§ **WORK ITEM**
Transcribe the material from its first line onward, ending with the line that contains "the truncations have" and adding nothing beyond it.
◇ ◇ ◇ ◇
import Literature.Analysis.FluidPDE.SobolevVanishingAtInfinity
import Literature.Analysis.FluidPDE.PoincareBall
import Literature.Analysis.FluidPDE.SolenoidalTruncation
import Literature.Analysis.FluidPDE.LipschitzSqIntegrableDecay
import HarnessLib

/-!
# Crux `ExtremiserTransience.NearExtremalTransience` (stmt-NavierStokesRegularity-21883), line `extremiser_liouville`,
# stub K1b — DENSITY LEAF, part 1: THE FAR-FIELD LIMIT OF A HOMOGENEOUS-CLASS FIELD

`--supports stmt-NavierStokesRegularity-21883` (helper).  Author: prover seat `ns-el-k1b` (g2).

The fields of the stub's extended («homogeneous») class are bounded, `C¹` with bounded gradient and
`Dw ∈ L²(ℝ³)` — but NOT in `L²`.  This file proves the classical far-field structure of such fields
(Galdi 2011, Thm II.6.1 / II.9.1 in the whole space):

* `exists_farFieldLimit` — there is a constant `c`, `‖c‖ ≤ sup ‖w‖`, with `w(x) → c` as `‖x‖ → ∞` and
  `w − c ∈ L⁶(ℝ³)`.

Proof: truncate `w − ⨍_{B(0,2R)} w` with the tree's cut-off `cutoff R`; by the Poincaré inequality on balls
(`PoincareBall.lintegral_ball_sub_average_sq_le`) the truncations have `‖D·‖_{L²} ≲ ‖Dw‖_{L²}` uniformly in
`R`, so Mathlib's Gagliardo–Nirenberg–Sobolev inequality for `C¹_c` maps bounds their `L⁶` norms uniformly; a
subsequence of the (bounded) ball means converges to some `c`, Fatou gives `w − c ∈ L⁶`, and a Lipschitz map
with `‖·‖³ ∈ L²` tends to zero at infinity (`tendsto_cocompact_of_lipschitzWith_of_integrable_sq`).

This is the input «`w → c` at infinity, `w − c ∈ L⁶`» of the density leaf of K1b
(`ExtremiserLiouville.extendedSharp_of_density`), which is proved in the companion files by the tree's
explicit solenoidal truncation (`Literature.Analysis.FluidPDE.solenoidalTruncation`) applied to `w − c`.

WHAT THIS IS NOT: nothing here is about Navier–Stokes solutions; the crux NET, rung N0 and NS regularity stay
OPEN — nothing here proves NS regularity. [folklore]
-/

noncomputable section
◇ ◇ ◇ ◇
§ **TASK ANSWER**
import Literature.Analysis.FluidPDE.SobolevVanishingAtInfinity
import Literature.Analysis.FluidPDE.PoincareBall
import Literature.Analysis.FluidPDE.SolenoidalTruncation
import Literature.Analysis.FluidPDE.LipschitzSqIntegrableDecay
import HarnessLib

/-!
# Crux `ExtremiserTransience.NearExtremalTransience` (stmt-NavierStokesRegularity-21883), line `extremiser_liouville`,
# stub K1b — DENSITY LEAF, part 1: THE FAR-FIELD LIMIT OF A HOMOGENEOUS-CLASS FIELD

`--supports stmt-NavierStokesRegularity-21883` (helper).  Author: prover seat `ns-el-k1b` (g2).

The fields of the stub's extended («homogeneous») class are bounded, `C¹` with bounded gradient and
`Dw ∈ L²(ℝ³)` — but NOT in `L²`.  This file proves the classical far-field structure of such fields
(Galdi 2011, Thm II.6.1 / II.9.1 in the whole space):

* `exists_farFieldLimit` — there is a constant `c`, `‖c‖ ≤ sup ‖w‖`, with `w(x) → c` as `‖x‖ → ∞` and
  `w − c ∈ L⁶(ℝ³)`.

Proof: truncate `w − ⨍_{B(0,2R)} w` with the tree's cut-off `cutoff R`; by the Poincaré inequality on balls
(`PoincareBall.lintegral_ball_sub_average_sq_le`) the truncations have `‖D·‖_{L²} ≲ ‖Dw‖_{L²}` uniformly in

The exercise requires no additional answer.